Elle fait ses premiers pas aux côtés de Fabrice Luchini dans le film d’Eric Rohmer Perceval le Gallois avant de conquérir Hollywood dans les séries à succès Deux Flics à Miami et Lace : Nuits Secrètes.

Mais c’est en France qu’elle poursuit sa carrière aux côtés des réalisateurs les plus prestigieux tels qu’Alain Robbe-Grillet, Raoul Ruiz, Claude Lelouch et Jean-Pierre Mocky, entre autres.

C’est avec Un Indien dans la Ville puis Astérix et Obélix qu’Arielle Dombasle rencontre ses premiers succès populaires qui feront d’elle une personnalité française incontournable. Non seulement actrice, mais aussi réalisatrice, c’est à l’âge de 20 ans qu’Arielle Dombasle réalise son premier long métrage Chassé-Croisé. S’en suivront Les Pyramides Bleues (avec Omar Sharif), Opium, un hommage à Jean Cocteau et Alien Crystal Palace sorti en salles en 2019.

Arielle Dombasle au Crazy Horse en 2007

C’est aussi dans le chant qu’Arielle Dombasle exprime son talent : ses premiers albums Liberta et Extase seront tous deux disque d’or puis Amor Amor avec lequel elle décroche un disque de platine puis de diamant.

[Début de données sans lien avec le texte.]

import Summits.QuantumFields.QCD.Theorems.QuarksAsStableActionStableActionBridgeStubOffDiagonalTensorDensity
import HarnessLib

/-!
# Separated real tensors are total in `⁰𝒮((ℝ⁴)ⁿ)`

Helper file for stub `stub_separatedTensorsTotal` of crux `CurvatureAmnesia`
(item stmt-QuantumFields-16192, line `WardDefectSketch`): pure Schwartz-space analysis.

Two continuous linear functionals `T₁, T₂` on `𝓢(((ℝ⁴)ⁿ), ℂ)` that agree on every complexified REAL tensor
`f₁ ⊗ ⋯ ⊗ fₙ` whose factors `fᵢ ∈ 𝓢(ℝ⁴, ℝ)` have compact and pairwise disjoint supports (a SEPARATED family)
agree on every `F ∈ ⁰𝒮((ℝ⁴)ⁿ)` (`IsOffDiagonal F`: `F` vanishes with all derivatives on the coincidence locus).
Route (the `⁰𝒮` form of `𝒮(ℝ^{4n}) = ⊗̂ⁿ 𝒮(ℝ⁴)`, OS 1973 §2), adapted from the landed QCD density theorem
`Summit.QuantumFields.QCD.Cruxes.StableActionBridge.Sketch.stub_offDiagonalTensorDensity` with the target set
"off-diagonal real tensor products" replaced by "real tensors with compactly supported, pairwise disjoint factors":

1. `F` is the Schwartz limit of compactly supported `u_m` supported at pairwise distances `≥ δ_m > 0`
   (`exists_separated_tendsto_of_isOffDiagonal`); it suffices to put one such `u` in the closed span
   (`sep_mem_closure_of_separated`).
2. The lattice partition of unity of `SchwartzPartition` at mesh `δ / 24` converges on Schwartz space
   (`tendsto_latticeWindow_smul`), so it suffices to treat one piece `η_β u` (`sep_piece_mem_closure`).
3. A non-zero piece is supported in a closed box containing a point of `supp u`, whose particle coordinates are
   pairwise `≥ δ > 12 h` apart, whence the OUTER per-particle blocks are pairwise disjoint; the box engine
   `mem_closure_span_boxTensors` puts the piece in the closed span of the real tensors with factors supported
   in these blocks, and such factors have compact (a block is bounded) and pairwise disjoint supports
   (`sep_boxTensors_subset`).
4. `T₁ = T₂` on the set, hence on the closure of its span (`ContinuousLinearMap.eqOn_closure_span`).

Refs: K. Osterwalder, R. Schrader, Comm. Math. Phys. 31 (1973) 83–112, §2 (the spaces `⁰𝒮`, `⊗̂ⁿ 𝒮`);
the Fourier-series/partition-of-unity proof is textbook folklore.
-/

noncomputable section

open scoped SchwartzMap
open Filter Topology Set
open Literature.MathematicalPhysics.QuantumLattice Literature.MathematicalPhysics.AQFT
open Summit.QuantumFields.YangMills.Cruxes.OSLegsAtWeakCouplingC.Sketch (Separated
  exists_separated_tendsto_of_isOffDiagonal)

namespace Summit.QuantumFields.YangMills.Cruxes.CurvatureAmnesia.WardDefect

/-- **Box tensors over pairwise disjoint blocks are separated real tensors.**  If the outer per-particle
blocks `{x | ∀ c, Λ(x)_c ∈ (l_{ic}, u_{ic})}` of `B : BoxData n m` are pairwise disjoint, every element of
`B.boxTensors Λ` (a tensor `g₁ ⊗ ⋯ ⊗ gₙ` of real test functions with `supp gᵢ ⊆ block i`) is a real tensor whose
factors have compact supports (`supp gᵢ` is closed and lies in the compact box `Λ⁻¹(∏_c [l_{ic}, u_{ic}])`) and
pairwise disjoint supports (`supp gᵢ ⊆ block i`). [folklore] -/
theorem sep_boxTensors_subset {E : Type*} [NormedAddCommGroup E] [NormedSpace ℝ E] {n m : ℕ}
    (Λ : E ≃L[ℝ] EuclideanSpace ℝ (Fin m)) (B : BoxData n m)
    (hdisj : ∀ i j : Fin n, i ≠ j →
      Disjoint {x : E | ∀ c, (Λ x) c ∈ Ioo (B.l (i, c)) (B.u (i, c))}
        {x : E | ∀ c, (Λ x) c ∈ Ioo (B.l (j, c)) (B.u (j, c))}) :
    B.boxTensors Λ ⊆ {G : 𝓢((Fin n → E), ℂ) | ∃ g : Fin n → 𝓢(E, ℝ),
      (∀ i, HasCompactSupport (g i : E → ℝ)) ∧
        (∀ i j, i ≠ j → Disjoint (tsupport (g i : E → ℝ)) (tsupport (g j : E → ℝ))) ∧
          IsTensorOf G (fun i => ofRealTest (g i))} := by
  -- adapted from `StableActionBridge.Sketch.offDiag_boxTensors_subset`
  rintro P ⟨g, hg, hP⟩
  refine ⟨g, fun i => ?_, fun i j hij => (hdisj i j hij).mono (hg i) (hg j), hP⟩
  -- the closed coordinate box `Λ⁻¹(∏_c [l_{ic}, u_{ic}])` is compact
  have hK : IsCompact ((Λ.trans (EuclideanSpace.equiv (Fin m) ℝ)).toHomeomorph ⁻¹'
      Set.pi Set.univ fun c => Icc (B.l (i, c)) (B.u (i, c))) :=
    (Homeomorph.isCompact_preimage _).2 (isCompact_univ_pi fun _ => isCompact_Icc)
  exact IsCompact.of_isClosed_subset hK (isClosed_tsupport _)
    ((hg i).trans fun x hx => Set.mem_univ_pi.2 fun c => Ioo_subset_Icc_self (hx c))

/-- **One piece of the lattice partition of a separated test function lies in the closed span of the separated
real tensors.**  For `u` supported at pairwise particle distances `≥ δ` (`tsupport u ⊆ Separated n δ`), `0 < h`,
`12 h < δ` and `β ∈ ℤ^{4n}`, the piece `η_β · u` (`η_β` the lattice bump of `SchwartzPartition` in the mesh
coordinates at scale `h`) belongs to the closure of the span of the real tensors with compactly supported,
pairwise disjoint factors: it is supported in the closed box `∏ [(β_{ic} - 1) h, (β_{ic} + 1) h]`; unless it
vanishes this box contains a point `v` with `dist (v i) (v j) ≥ δ` (`i ≠ j`), so the outer blocks
`∏_c ((β_{ic} - 2) h, (β_{ic} + 2) h)` are pairwise disjoint (two points of blocks `i`, `j` with a common value
force `dist (v i) (v j) ≤ √4 · 6 h = 12 h < δ`); conclude by the box engine `mem_closure_span_boxTensors` and
`sep_boxTensors_subset`. [folklore] -/
theorem sep_piece_mem_closure {n : ℕ} {u : 𝓢((Fin n → EuclideanSpace ℝ (Fin 4)), ℂ)} {δ h : ℝ}
    (hu : tsupport (u : (Fin n → EuclideanSpace ℝ (Fin 4)) → ℂ) ⊆ Separated n δ) (hh : 0 < h)
    (hhδ : 12 * h < δ) (β : Fin (n * 4) → ℤ) :
    SchwartzMap.smulLeftCLM ℂ (fun y => ((latticeBump (meshCoord n 4 h hh) β y : ℝ) : ℂ)) u ∈
      closure ((Submodule.span ℂ
        {G : 𝓢((Fin n → EuclideanSpace ℝ (Fin 4)), ℂ) | ∃ g : Fin n → 𝓢(EuclideanSpace ℝ (Fin 4), ℝ),
          (∀ i, HasCompactSupport (g i : EuclideanSpace ℝ (Fin 4) → ℝ)) ∧
            (∀ i j, i ≠ j → Disjoint (tsupport (g i : EuclideanSpace ℝ (Fin 4) → ℝ))
              (tsupport (g j : EuclideanSpace ℝ (Fin 4) → ℝ))) ∧
              IsTensorOf G (fun i => ofRealTest (g i))} :
          Submodule ℂ 𝓢((Fin n → EuclideanSpace ℝ (Fin 4)), ℂ)) :
        Set 𝓢((Fin n → EuclideanSpace ℝ (Fin 4)), ℂ)) := by
  -- adapted from `StableActionBridge.Sketch.offDiag_piece_mem_closure`
  -- (itself from `IsTimeOrdered.smulLeftCLM_latticeBump_translate_mem_closure`, `SchwartzOrderedWedgeDensity`)
  set G := SchwartzMap.smulLeftCLM ℂ (fun y => ((latticeBump (meshCoord n 4 h hh) β y : ℝ) : ℂ)) u
    with hG
  -- the box of `β` in the coordinates `v_i^c`
  obtain ⟨b, hb⟩ : ∃ b : Fin n × Fin 4 → ℝ, ∀ ic, b ic = ((β (finProdFinEquiv ic) : ℤ) : ℝ) :=
    ⟨_, fun _ => rfl⟩
  have hbox : ∀ v ∈ tsupport (G : (Fin n → EuclideanSpace ℝ (Fin 4)) → ℂ), ∀ ic : Fin n × Fin 4,
      b ic * h - h ≤ v ic.1 ic.2 ∧ v ic.1 ic.2 ≤ b ic * h + h := by
    intro v hv ic
    have h1 := (SchwartzMap.tsupport_smulLeftCLM_subset (F := ℂ) _ u hv).2
    rw [tsupport_latticeBumpC (meshCoord n 4 h hh) β] at h1
    have h2 := tsupport_latticeBump_subset (meshCoord n 4 h hh) β h1 (finProdFinEquiv ic)
    rw [meshCoord_apply, mem_Icc, ← hb ic] at h2
    constructor
    · have h3 : b ic - 1 ≤ v ic.1 ic.2 / h := by linarith [h2.1]
      rw [le_div_iff₀ hh] at h3
      linarith
    · have h3 : v ic.1 ic.2 / h ≤ b ic + 1 := by linarith [h2.2]
      rw [div_le_iff₀ hh] at h3
      linarith
  -- the zero piece
  by_cases hG0 : G = 0
  · rw [hG0]
    exact subset_closure (Submodule.zero_mem _)
  -- otherwise a point of the support of `u` lies in the box
  obtain ⟨v, hv⟩ : ∃ v, G v ≠ 0 := by
    by_contra hcon
    push Not at hcon
    exact hG0 (SchwartzMap.ext hcon)
  have hvbox := hbox v (subset_tsupport _ hv)
  have huv : u v ≠ 0 := by
    rw [hG, SchwartzMap.smulLeftCLM_apply_apply
      (hasTemperateGrowth_latticeBumpC (meshCoord n 4 h hh) β)] at hv
    exact right_ne_zero_of_smul hv
  have hsep : ∀ i j : Fin n, i ≠ j → δ ≤ dist (v i) (v j) := hu (subset_tsupport _ huv)
  -- the nested boxes
  let B : BoxData n 4 :=
    { l := fun ic => b ic * h - 2 * h, u := fun ic => b ic * h + 2 * h
      l' := fun ic => b ic * h - h, u' := fun ic => b ic * h + h
      hl := fun ic => by linarith, hl' := fun ic => by linarith, hu := fun ic => by linarith }
  let Λ₀ : EuclideanSpace ℝ (Fin 4) ≃L[ℝ] EuclideanSpace ℝ (Fin 4) := ContinuousLinearEquiv.refl ℝ _
  have hF' : tsupport (G : (Fin n → EuclideanSpace ℝ (Fin 4)) → ℂ) ⊆
      {v | ∀ ic : Fin n × Fin 4, (Λ₀ (v ic.1)) ic.2 ∈ Icc (B.l' ic) (B.u' ic)} :=
    fun v hv ic => hbox v hv ic
  -- the outer blocks are pairwise disjoint
  have hdisj : ∀ i j : Fin n, i ≠ j →
      Disjoint {x : EuclideanSpace ℝ (Fin 4) | ∀ c, (Λ₀ x) c ∈ Ioo (B.l (i, c)) (B.u (i, c))}
        {x : EuclideanSpace ℝ (Fin 4) | ∀ c, (Λ₀ x) c ∈ Ioo (B.l (j, c)) (B.u (j, c))} := by
    intro i j hij
    refine Set.disjoint_left.2 fun y hyi hyj => ?_
    have hc : ∀ c, |(v i - v j) c| ≤ 6 * h := fun c => by
      have h1 : b (i, c) * h - 2 * h < y c ∧ y c < b (i, c) * h + 2 * h := hyi c
      have h2 : b (j, c) * h - 2 * h < y c ∧ y c < b (j, c) * h + 2 * h := hyj c
      have h3 := hvbox (i, c)
      have h4 := hvbox (j, c)
      dsimp only at h3 h4
      rw [PiLp.sub_apply, abs_le]
      constructor <;> linarith [h1.1, h1.2, h2.1, h2.2, h3.1, h3.2, h4.1, h4.2]
    have hdist : dist (v i) (v j) ≤ 12 * h := by
      have h0 := EuclideanSpace.norm_le_sqrt_card_mul (v i - v j) (by positivity : (0 : ℝ) ≤ 6 * h) hc
      rw [Fintype.card_fin, show ((4 : ℕ) : ℝ) = 2 ^ 2 by norm_num, Real.sqrt_sq (by norm_num)] at h0
      rw [dist_eq_norm]
      linarith
    have h5 := hsep i j hij
    linarith
  exact closure_mono (Submodule.span_mono (sep_boxTensors_subset Λ₀ B hdisj))
    (mem_closure_span_boxTensors Λ₀ B G hF')

/-- **A separated test function lies in the closed span of the separated real tensors.**  If
`tsupport u ⊆ Separated n δ` with `δ > 0`, then `u` is in the closure of the span of the real tensors with
compactly supported, pairwise disjoint factors: the lattice partition of unity at mesh `δ / 24` converges on
Schwartz space, `∑_{β ∈ [-R, R]^{4n}} η_β u = W_R u → u` (`tendsto_latticeWindow_smul`), and every piece `η_β u`
lies in the closed span (`sep_piece_mem_closure`), which is a closed submodule. [folklore] -/
theorem sep_mem_closure_of_separated {n : ℕ} {u : 𝓢((Fin n → EuclideanSpace ℝ (Fin 4)), ℂ)} {δ : ℝ}
    (hδ : 0 < δ) (hu : tsupport (u : (Fin n → EuclideanSpace ℝ (Fin 4)) → ℂ) ⊆ Separated n δ) :
    u ∈ closure ((Submodule.span ℂ
        {G : 𝓢((Fin n → EuclideanSpace ℝ (Fin 4)), ℂ) | ∃ g : Fin n → 𝓢(EuclideanSpace ℝ (Fin 4), ℝ),
          (∀ i, HasCompactSupport (g i : EuclideanSpace ℝ (Fin 4) → ℝ)) ∧
            (∀ i j, i ≠ j → Disjoint (tsupport (g i : EuclideanSpace ℝ (Fin 4) → ℝ))
              (tsupport (g j : EuclideanSpace ℝ (Fin 4) → ℝ))) ∧
              IsTensorOf G (fun i => ofRealTest (g i))} :
          Submodule ℂ 𝓢((Fin n → EuclideanSpace ℝ (Fin 4)), ℂ)) :
        Set 𝓢((Fin n → EuclideanSpace ℝ (Fin 4)), ℂ)) := by
  -- adapted from `StableActionBridge.Sketch.offDiag_mem_closure_of_separated`
  -- (itself from `IsTimeOrdered.mem_closure_span_slabOrderedProducts`, `SchwartzOrderedWedgeDensity`)
  set S : Submodule ℂ 𝓢((Fin n → EuclideanSpace ℝ (Fin 4)), ℂ) := Submodule.span ℂ
    {G : 𝓢((Fin n → EuclideanSpace ℝ (Fin 4)), ℂ) | ∃ g : Fin n → 𝓢(EuclideanSpace ℝ (Fin 4), ℝ),
      (∀ i, HasCompactSupport (g i : EuclideanSpace ℝ (Fin 4) → ℝ)) ∧
        (∀ i j, i ≠ j → Disjoint (tsupport (g i : EuclideanSpace ℝ (Fin 4) → ℝ))
          (tsupport (g j : EuclideanSpace ℝ (Fin 4) → ℝ))) ∧
          IsTensorOf G (fun i => ofRealTest (g i))} with hS
  have hC : IsClosed (closure (S : Set 𝓢((Fin n → EuclideanSpace ℝ (Fin 4)), ℂ))) := isClosed_closure
  have hh : (0 : ℝ) < δ / 24 := by positivity
  set Λ := meshCoord n 4 (δ / 24) hh
  -- the lattice partition of unity at mesh `δ / 24`: `∑_β η_β · u = W_R · u → u`
  have hlim : Tendsto (fun R : ℕ => ∑ β ∈ latticeCube (n * 4) R,
      SchwartzMap.smulLeftCLM ℂ (fun y => ((latticeBump Λ β y : ℝ) : ℂ)) u) atTop (𝓝 u) := by
    have hsum : ∀ R : ℕ, ∑ β ∈ latticeCube (n * 4) R,
        SchwartzMap.smulLeftCLM ℂ (fun y => ((latticeBump Λ β y : ℝ) : ℂ)) u =
          SchwartzMap.smulLeftCLM ℂ (fun y => ((latticeWindow Λ R y : ℝ) : ℂ)) u := by
      intro R
      have hW : (fun y => ((latticeWindow Λ R y : ℝ) : ℂ)) =
          fun y => ∑ β ∈ latticeCube (n * 4) R, ((latticeBump Λ β y : ℝ) : ℂ) := by
        funext y
        rw [← sum_latticeCube_latticeBump Λ R y, Complex.ofReal_sum]
      rw [hW, SchwartzMap.smulLeftCLM_sum fun β _ => hasTemperateGrowth_latticeBumpC Λ β,
        FunLike.coe_sum, Finset.sum_apply]
    simp_rw [hsum]
    exact tendsto_latticeWindow_smul Λ ℂ u
  refine hC.mem_of_tendsto hlim (Eventually.of_forall fun R => ?_)
  -- every piece lies in the closed span
  exact S.topologicalClosure.sum_mem fun β _ => sep_piece_mem_closure hu hh (by linarith) β

/-- **Separated real tensors are total in `⁰𝒮((ℝ⁴)ⁿ)`** (stub `stub_separatedTensorsTotal` of line
`WardDefectSketch`; the expanded form of `SeparatedTensorsTotal`, verbatim the registered S2 of `Lines/birth.lean`).
Two continuous linear functionals on `𝓢(((ℝ⁴)ⁿ), ℂ)` agreeing on the complexified real tensors `f₁ ⊗ ⋯ ⊗ fₙ` with
compactly supported, pairwise disjoint factors agree on every test function flat on the coincidence locus.
Proof: every `F ∈ ⁰𝒮` is the Schwartz limit of compactly supported cutoffs supported at pairwise distances
`≥ δ_m > 0` (`exists_separated_tendsto_of_isOffDiagonal`), each of which lies in the closed span of the separated
real tensors (`sep_mem_closure_of_separated`: lattice partition of unity at mesh `δ_m / 24` and the box
Fourier-series engine `mem_closure_span_boxTensors` over pairwise disjoint bounded blocks); two continuous linear
functionals agreeing on a set agree on the closure of its span (`ContinuousLinearMap.eqOn_closure_span`).  The
`⁰𝒮` form of `𝒮(ℝ^{4n}) = ⊗̂ⁿ 𝒮(ℝ⁴)` (OS 1973 §2). -/
theorem stub_separatedTensorsTotal :
    ∀ (n : ℕ) (T₁ T₂ : 𝓢((Fin n → EuclideanSpace ℝ (Fin 4)), ℂ) →L[ℂ] ℂ),
      (∀ f : Fin n → 𝓢(EuclideanSpace ℝ (Fin 4), ℝ),
        ((∀ i, HasCompactSupport (f i : EuclideanSpace ℝ (Fin 4) → ℝ)) ∧
          ∀ i j, i ≠ j → Disjoint (tsupport (f i : EuclideanSpace ℝ (Fin 4) → ℝ))
            (tsupport (f j : EuclideanSpace ℝ (Fin 4) → ℝ))) →
        ∀ F : 𝓢((Fin n → EuclideanSpace ℝ (Fin 4)), ℂ), IsTensorOf F (fun i => ofRealTest (f i)) →
          T₁ F = T₂ F) →
      ∀ F : 𝓢((Fin n → EuclideanSpace ℝ (Fin 4)), ℂ), IsOffDiagonal F → T₁ F = T₂ F := by
  intro n T₁ T₂ hT F hF
  -- `F` lies in the closed span of the separated real tensors
  have hmem : F ∈ closure ((Submodule.span ℂ
      {G : 𝓢((Fin n → EuclideanSpace ℝ (Fin 4)), ℂ) | ∃ g : Fin n → 𝓢(EuclideanSpace ℝ (Fin 4), ℝ),
        (∀ i, HasCompactSupport (g i : EuclideanSpace ℝ (Fin 4) → ℝ)) ∧
          (∀ i j, i ≠ j → Disjoint (tsupport (g i : EuclideanSpace ℝ (Fin 4) → ℝ))
            (tsupport (g j : EuclideanSpace ℝ (Fin 4) → ℝ))) ∧
            IsTensorOf G (fun i => ofRealTest (g i))} :
        Submodule ℂ 𝓢((Fin n → EuclideanSpace ℝ (Fin 4)), ℂ)) :
      Set 𝓢((Fin n → EuclideanSpace ℝ (Fin 4)), ℂ)) := by
    obtain ⟨u, -, hsep, hlim⟩ := exists_separated_tendsto_of_isOffDiagonal F hF
    refine isClosed_closure.mem_of_tendsto hlim (Eventually.of_forall fun m => ?_)
    obtain ⟨δ, hδ, hδsupp⟩ := hsep m
    exact sep_mem_closure_of_separated hδ hδsupp
  -- `T₁ = T₂` on the separated real tensors, hence on the closure of their span
  refine ContinuousLinearMap.eqOn_closure_span (fun G hG => ?_) hmem
  obtain ⟨g, hgc, hgd, hG'⟩ := hG
  exact hT g ⟨hgc, hgd⟩ G hG'

end Summit.QuantumFields.YangMills.Cruxes.CurvatureAmnesia.WardDefect

end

Par la suite, C’est si Bon, l’emmènera sur la scène de Crazy Horse, où elle sera meneuse de revue. Elle sera aussi le personnage principal de La Belle et la Toute Petite Bête et de Don Quichotte contre l’ange Bleu, opéras de Jérôme Savary.

Après avoir collaboré avec Philippe Katerine sur Glamour à Mort !, suivront Diva Latina, Arielle Dombasle by Era et French Kiss. En 2014, Arielle Dombasle rencontre Nicolas Ker au Cirque d’Hiver, ce dernier lui écrira l’album La Rivière Atlantique.

Arielle Dombasle est une des « personnalités » des Grosses Têtes depuis 2016. En 2017, elle participe à la grande aventure Danse avec les Stars et réalise son nouveau long métrage, Alien Crystal Palace. Parallèlement, elle forme, avec Mareva Galanter, Inna Modja et Helena Noguerra, le nouveau quatuor Les Parisiennes.

Début 2019, Arielle Dombasle sort Alien Crystal Palace que le magazine Technikart qualifie de “film le plus psychédélique de ce nouveau millénaire.”

C’est en 2020 qu’Arielle Dombasle et Nicolas Ker renouvellent leur collaboration musicale avec un nouvel album Empire (Barclay) plébiscité par la critique.